Basic Geometric Concepts and Definitions
Magnitude
Magnitude: A property of objects, considered individually with respect to other properties it may have. It is required to be measurable, in the sense that it is possible to represent it by numbers.
Extensive vs. Intensive Magnitudes
- Extensive: It is possible to define the sum between different quantities of that magnitude, and that operation verifies certain properties (opposite element, associative, commutative, neutral element) (e.g., length, speed).
- Intensive: The sum operation does not make sense (e.g., color, intensity of an earthquake).
Fundamental Geometric Elements
Plane
Plane: A flat surface that extends without edges (infinite plane).
Line
Line: A long mark of very slight thickness without end in both directions (straight line: with no change of direction).
Point
Point: What cannot be divided into parts.
Semiplane
Semiplane: Each one of the parts into which a plane is divided by a straight line.
Ray
Ray: Each one of the points into which a line is divided by a point. This point is called the origin.
Segment
Segment: A part of a line between two points. These points are the extremes of the segment.
Types of Segments
- Successive Segments: Two or more segments verifying that the origin of one segment is the end point of another.
- Consecutive Segments: Successive segments, all of them on the same straight line.
Angles
Angles: Two rays with the same origin that separate the plane into two infinite regions.
Types of Angles
- Concave: The region that contains the prolongation of the sides of the angle.
- Convex: The region that does not contain the prolongation of the sides of the angle.
Angles Depending on Their Location
- Adjacent Angles: Angles sharing the same vertex and a common side, verifying that the non-common sides are in different semiplanes with respect to the common side.
- Adjacent Angles on a Straight Line: Adjacent angles verifying that the non-common sides are in the same straight line; the non-common sides are in different semiplanes.
- Opposite Angles: Angles sharing the same vertex, where the sides of one angle are the prolongation of the sides of the other angle.

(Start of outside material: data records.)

open Polynomial
open Literature.NumberTheory.LFunctions Literature.Barriers.RiemannHypothesis Literature.Analysis.Complex
open Summit.RiemannHypothesis.RiemannHypothesis.Theorems.Splittings.JensenDerivativeLaguerre
  (laguerre_strict_of_splits)

namespace Summit.RiemannHypothesis.RiemannHypothesis.Theorems.Splittings.JensenDerivativeLadder

/-! ## §1 Each `B_k` is implied by `A_k` (hence by RH) — the strict Laguerre inequality -/

/-- `A_k → B_k`: if row `k` is hyperbolic then the strict sign law holds on row `k` (strict Laguerre
inequality `J′² − J J″ > 0` off the zeros of a real-rooted `J` of degree `d ≥ 1`, at a critical point).
RH-free. [cite: CravenCsordas1989, §1 (the Laguerre inequality)] -/
theorem rowSignLaw_of_xiRowHyperbolic {k : ℕ} (h : XiRowHyperbolic k) :
    (∀ d : ℕ, 2 ≤ d → ∀ x : ℝ, (derivative (jensenPoly xiTaylorCoeff d k)).eval x = 0 →
      (jensenPoly xiTaylorCoeff d k).eval x ≠ 0 →
      (jensenPoly xiTaylorCoeff d k).eval x *
        (derivative (derivative (jensenPoly xiTaylorCoeff d k))).eval x < 0) := by
  intro d hd x hcrit hne
  have hdeg : (jensenPoly xiTaylorCoeff d k).natDegree = d :=
    natDegree_jensenPoly xiTaylorCoeff d k (xiTaylorCoeff_pos_holds _).ne'
  have hl := laguerre_strict_of_splits (h d) (by omega) hne
  rw [hcrit] at hl
  nlinarith [hl]

/-- `RH → B_k` for every row `k`. [cite: GORZPNAS2019, §1] -/
theorem rowSignLaw_of_rh (hRH : _root_.RiemannHypothesis) (k : ℕ) :
    (∀ d : ℕ, 2 ≤ d → ∀ x : ℝ, (derivative (jensenPoly xiTaylorCoeff d k)).eval x = 0 →
      (jensenPoly xiTaylorCoeff d k).eval x ≠ 0 →
      (jensenPoly xiTaylorCoeff d k).eval x *
        (derivative (derivative (jensenPoly xiTaylorCoeff d k))).eval x < 0) :=
  rowSignLaw_of_xiRowHyperbolic (xiRowHyperbolic_of_riemannHypothesis hRH k)

/-! ## §2 One rung: `A_{k+1} ∧ B_k → A_k` -/

/-- **One rung of the ladder** (X-4's mechanism on row `k`): if row `k+1` is hyperbolic and the strict
sign law holds on row `k`, then row `k` is hyperbolic — degree `d ≥ 2` from `(J^{d,k})′ = d·J^{d-1,k+1}`
(`JensenLaguerreFlow.derivative_jensenPoly_succ`) and the RH-free glue
`JointPoly.splits_of_derivative_splits_of_laguerre`; degrees `≤ 1` split trivially.  RH-free.
[cite: CravenCsordas1989, §2 (g′_{n,p} = n g_{n−1,p+1})] -/
theorem xiRowHyperbolic_of_succ_of_rowSignLaw {k : ℕ} (hA : XiRowHyperbolic (k + 1))
    (hB : (∀ d : ℕ, 2 ≤ d → ∀ x : ℝ, (derivative (jensenPoly xiTaylorCoeff d k)).eval x = 0 →
          (jensenPoly xiTaylorCoeff d k).eval x ≠ 0 →
          (jensenPoly xiTaylorCoeff d k).eval x *
            (derivative (derivative (jensenPoly xiTaylorCoeff d k))).eval x < 0)) : XiRowHyperbolic k := by
  intro d
  rcases Nat.lt_or_ge d 2 with hd | hd
  · exact Splits.of_natDegree_le_one ((Literature.NumberTheory.LFunctions.natDegree_jensenPoly_le _ d k).trans (by omega))
  · obtain ⟨e, rfl⟩ := Nat.exists_eq_add_of_le' hd
    refine JointPoly.splits_of_derivative_splits_of_laguerre _ ?_ (hB _ hd)
    rw [JensenLaguerreFlow.derivative_jensenPoly_succ]
    exact (hA (e + 1)).C_mul _

/-! ## §3 The ladder `RH ⟺ A_K ∧ ⋀_{k<K} B_k`, every `K` -/

/-- Descending the ladder: `A_K` and the sign laws on rows `0, …, K−1` give row `0`. RH-free. -/
theorem xiRowHyperbolic_zero_of_signLawBelow {K : ℕ} (hA : XiRowHyperbolic K)
    (hB : ∀ k : ℕ, k < K →
        (∀ d : ℕ, 2 ≤ d → ∀ x : ℝ, (derivative (jensenPoly xiTaylorCoeff d k)).eval x = 0 →
          (jensenPoly xiTaylorCoeff d k).eval x ≠ 0 →
          (jensenPoly xiTaylorCoeff d k).eval x *
            (derivative (derivative (jensenPoly xiTaylorCoeff d k))).eval x < 0)) : XiRowHyperbolic 0 := by
  induction K with
  | zero => exact hA
  | succ K ih =>
    exact ih (xiRowHyperbolic_of_succ_of_rowSignLaw hA (hB K K.lt_succ_self))
      (fun k hk => hB k (Nat.lt_succ_of_lt hk))

/-- `A_K ∧ B_{<K} ⟹ RH` (row `0` hyperbolic is RH, `riemannHypothesis_iff_xiRowHyperbolic_zero`).  For
`K ≥ 1` BOTH hypotheses are consumed.  CONDITIONAL bookkeeping (A_K, B_k open); not a claim about RH.
[cite: GORZPNAS2019, Theorem 1 (RH ⇔ hyperbolicity of all J^{d,n}_γ; Pólya 1927)] -/
theorem rh_of_xiRowHyperbolic_of_signLawBelow {K : ℕ} (hA : XiRowHyperbolic K)
    (hB : ∀ k : ℕ, k < K →
        (∀ d : ℕ, 2 ≤ d → ∀ x : ℝ, (derivative (jensenPoly xiTaylorCoeff d k)).eval x = 0 →
          (jensenPoly xiTaylorCoeff d k).eval x ≠ 0 →
          (jensenPoly xiTaylorCoeff d k).eval x *
            (derivative (derivative (jensenPoly xiTaylorCoeff d k))).eval x < 0)) : _root_.RiemannHypothesis :=
  riemannHypothesis_iff_xiRowHyperbolic_zero.2 (xiRowHyperbolic_zero_of_signLawBelow hA hB)

/-- **THE LADDER (kernel equivalence, every `K`).** `RH ⟺ A_K ∧ ⋀_{k<K} B_k`: `K = 0` is Pólya's
criterion (`B`-side empty), `K = 1` is X-4, and for each `K ≥ 1` both conjuncts are RH-IMPLIED and OPEN.
CLASS-(a)-shape VARIANTS of X-4; verdict UNDECIDED for each `K`; nothing here bears on the truth of RH.
[cite: GORZPNAS2019, Theorem 1] -/
theorem rh_iff_xiRowHyperbolic_and_signLawBelow (K : ℕ) :
    _root_.RiemannHypothesis ↔ XiRowHyperbolic K ∧ ∀ k : ℕ, k < K →
        (∀ d : ℕ, 2 ≤ d → ∀ x : ℝ, (derivative (jensenPoly xiTaylorCoeff d k)).eval x = 0 →
          (jensenPoly xiTaylorCoeff d k).eval x ≠ 0 →
          (jensenPoly xiTaylorCoeff d k).eval x *
            (derivative (derivative (jensenPoly xiTaylorCoeff d k))).eval x < 0) :=
  ⟨fun h => ⟨xiRowHyperbolic_of_riemannHypothesis h K, fun k _ => rowSignLaw_of_rh h k⟩,
    fun h => rh_of_xiRowHyperbolic_of_signLawBelow h.1 h.2⟩

/-- The ladder with `A_K` read as «`G⁽ᴷ⁾ = xiSq⁽ᴷ⁾` has only real zeros» (tree dictionary
`xiRowHyperbolic_iff_xiDerivZerosReal`): `RH ⟺ (ξ₁⁽ᴷ⁾ ∈ 𝓛𝓟) ∧ ⋀_{k<K} B_k`.
[cite: CravenCsordas1989, §1 (i)] -/
theorem rh_iff_xiDerivZerosReal_and_signLawBelow (K : ℕ) :
    _root_.RiemannHypothesis ↔ XiDerivZerosReal K ∧ ∀ k : ℕ, k < K →
        (∀ d : ℕ, 2 ≤ d → ∀ x : ℝ, (derivative (jensenPoly xiTaylorCoeff d k)).eval x = 0 →
          (jensenPoly xiTaylorCoeff d k).eval x ≠ 0 →
          (jensenPoly xiTaylorCoeff d k).eval x *
            (derivative (derivative (jensenPoly xiTaylorCoeff d k))).eval x < 0) := by
  rw [← xiRowHyperbolic_iff_xiDerivZerosReal]
  exact rh_iff_xiRowHyperbolic_and_signLawBelow K

/-- `K = 1` is X-4: X-4's A (`RowsFromOne`) is `A_1` (degree-free row monotonicity
`xiRowHyperbolic_mono`). RH-free. -/
theorem rowsFromOne_iff_xiRowHyperbolic_one :
    (∀ d n : ℕ, 1 ≤ n → (jensenPoly xiTaylorCoeff d n).Splits) ↔ XiRowHyperbolic 1 :=
  ⟨fun h d => h d 1 le_rfl, fun h d _n hn => xiRowHyperbolic_mono hn h d⟩

-- `K = 1` of the ladder is LITERALLY X-4: with `rowsFromOne_iff_xiRowHyperbolic_one` and
-- `Nat.lt_one_iff`, `rh_iff_xiRowHyperbolic_and_signLawBelow 1` is the landed
-- `JensenDerivativeLaguerre.rh_iff_rowsFromOne_and_rowZeroLaguerre` (not restated here: dedup).

/-- The `A`-side weakens along the ladder: `A_K → A_{K'}` for `K ≤ K'` (tree `xiRowHyperbolic_mono`,
Rolle), so `A_K ⟺ «all rows n ≥ K hyperbolic»` = GORTTW's `RH_K` region. RH-free.
[cite: GriffinEtAl2022, §1 (definition of RH_m)] -/
theorem xiRowHyperbolic_iff_rowsFrom (K : ℕ) :
    XiRowHyperbolic K ↔ ∀ d n : ℕ, K ≤ n → (jensenPoly xiTaylorCoeff d n).Splits :=
  ⟨fun h d _n hn => xiRowHyperbolic_mono hn h d, fun h d => h d K le_rfl⟩

/-! ## §4 The endpoint `K = ∞`: the sign law on ALL rows is RH-equivalent BY ITSELF -/

/-- Anti-diagonal climb: the sign laws on ALL rows make EVERY `J^{d,n}_γ` hyperbolic — induction on
the degree `d` from the trivially hyperbolic degrees `≤ 1`, each step `JointPoly` + shift rule (no
hyperbolic row is needed to start).  RH-free.  (The tree's
`JensenLaguerreFlow.splits_jensenPoly_of_flowInvariant` is the simple-zeros variant, via the
anti-diagonal Turán determinant.) [cite: CravenCsordas1989, §1 (i), §2] -/
theorem splits_of_allRowSignLaw (hB : ∀ k : ℕ,
    (∀ d : ℕ, 2 ≤ d → ∀ x : ℝ, (derivative (jensenPoly xiTaylorCoeff d k)).eval x = 0 →
      (jensenPoly xiTaylorCoeff d k).eval x ≠ 0 →
      (jensenPoly xiTaylorCoeff d k).eval x *
        (derivative (derivative (jensenPoly xiTaylorCoeff d k))).eval x < 0)) :
    ∀ d n : ℕ, (jensenPoly xiTaylorCoeff d n).Splits := by
  intro d
  induction d with
  | zero =>
    intro n
    exact Splits.of_natDegree_le_one ((Literature.NumberTheory.LFunctions.natDegree_jensenPoly_le _ 0 n).trans (by omega))
  | succ d ih =>
    intro n
    rcases Nat.lt_or_ge (d + 1) 2 with hd | hd
    · exact Splits.of_natDegree_le_one ((Literature.NumberTheory.LFunctions.natDegree_jensenPoly_le _ (d + 1) n).trans (by omega))
    · refine JointPoly.splits_of_derivative_splits_of_laguerre _ ?_ (hB n _ hd)
      rw [JensenLaguerreFlow.derivative_jensenPoly_succ]
      exact (ih (n + 1)).C_mul _

/-- **`K = ∞` endpoint: `RH ⟺ ∀ k, B_k`** — the all-rows sign law ALONE is RH-EQUIVALENT (kernel).
RH-EQUIVALENT statement recorded as such; not a claim about RH. [cite: GORZPNAS2019, Theorem 1] -/
theorem rh_iff_allRowSignLaw : _root_.RiemannHypothesis ↔ ∀ k : ℕ,
    (∀ d : ℕ, 2 ≤ d → ∀ x : ℝ, (derivative (jensenPoly xiTaylorCoeff d k)).eval x = 0 →
      (jensenPoly xiTaylorCoeff d k).eval x ≠ 0 →
      (jensenPoly xiTaylorCoeff d k).eval x *
        (derivative (derivative (jensenPoly xiTaylorCoeff d k))).eval x < 0) :=
  ⟨fun h k => rowSignLaw_of_rh h k,
    fun hB => riemannHypothesis_iff_xiRowHyperbolic_zero.2 fun d => splits_of_allRowSignLaw hB d 0⟩

/-- **The «envelope» split is DEGENERATE**: `RH ⟺ (∃ K, A_K) ∧ (∀ k, B_k)` holds, but its proof never
uses `∃ K, A_K` (the B-conjunct alone is RH by `rh_iff_allRowSignLaw`) — tautology test FAIL-shape for
the limit of the ladder, recorded in kernel.  Not a claim about RH. [cite: GORZPNAS2019, Theorem 1] -/
theorem rh_iff_eventuallyRowHyperbolic_and_allRowSignLaw :
    _root_.RiemannHypothesis ↔ (∃ K : ℕ, XiRowHyperbolic K) ∧ ∀ k : ℕ,
        (∀ d : ℕ, 2 ≤ d → ∀ x : ℝ, (derivative (jensenPoly xiTaylorCoeff d k)).eval x = 0 →
          (jensenPoly xiTaylorCoeff d k).eval x ≠ 0 →
          (jensenPoly xiTaylorCoeff d k).eval x *
            (derivative (derivative (jensenPoly xiTaylorCoeff d k))).eval x < 0) :=
  ⟨fun h => ⟨⟨0, xiRowHyperbolic_of_riemannHypothesis h 0⟩, fun k => rowSignLaw_of_rh h k⟩,
    fun h => rh_iff_allRowSignLaw.2 h.2⟩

Angles Depending on Their Opening
- Straight Angle: Angle having both sides in the same straight line. One side is the prolongation of the other side.
- Right Angle: Each one of the two equal adjacent angles on a straight line.
- Acute Angle: An angle with the openness of its sides smaller than in the right angle.
- Obtuse Angle: Angle with the openness of its sides smaller than in the straight line and bigger than in the right angle.
- Null Angle: Angle with coincidental sides that is convex (0º).
- Total Angle: Angle with coincidental sides that is concave (360º).
Complementary and Supplementary Angles
- Complementary Angles: Two angles whose addition is 90º.
- Supplementary Angles: Two angles whose addition is 180º. All adjacent angles on a straight line are supplementary, but not vice versa because they don’t need to share the vertex.
Parallel and Perpendicular Lines
Parallel Lines
Parallel: Two different lines are parallel if, being in the same plane, they do not share any point.
Perpendicular Lines
Perpendicular: Two straight lines are perpendicular if they intersect, creating four right angles.
Bisectors
Bisector of an Angle
Bisector of an Angle: A ray with its origin in the vertex that divides the angle into two equal angles. All the points in the bisector are at the same distance from both sides of the angle.
Perpendicular Bisector
Perpendicular Bisector: A straight line that divides a segment into two equal parts and is perpendicular to the segment. All the points in the perpendicular bisector are at the same distance from both extremes of the segment.
Angles Formed by Parallel Lines and a Transversal
- Interior Angles: Angles between the parallel lines.
- Exterior Angles: Angles that are not interior.
- Corresponding Angles: Angles that are in the same position on each line (measure the same).
- Alternate Interior Angles: Angles on the opposite sides of the transversal line and on the interior of the parallel lines, in different vertices (measure the same).
- Alternate Exterior Angles: Angles on the opposite sides of the transversal and on the exterior of the parallel lines, in different vertices (measure the same).
Polygonal Path
Polygonal Path: A set of successive segments. It can be:
- Opened: Polygonal path with free extremes.
- Closed: Polygonal path with no free extremes.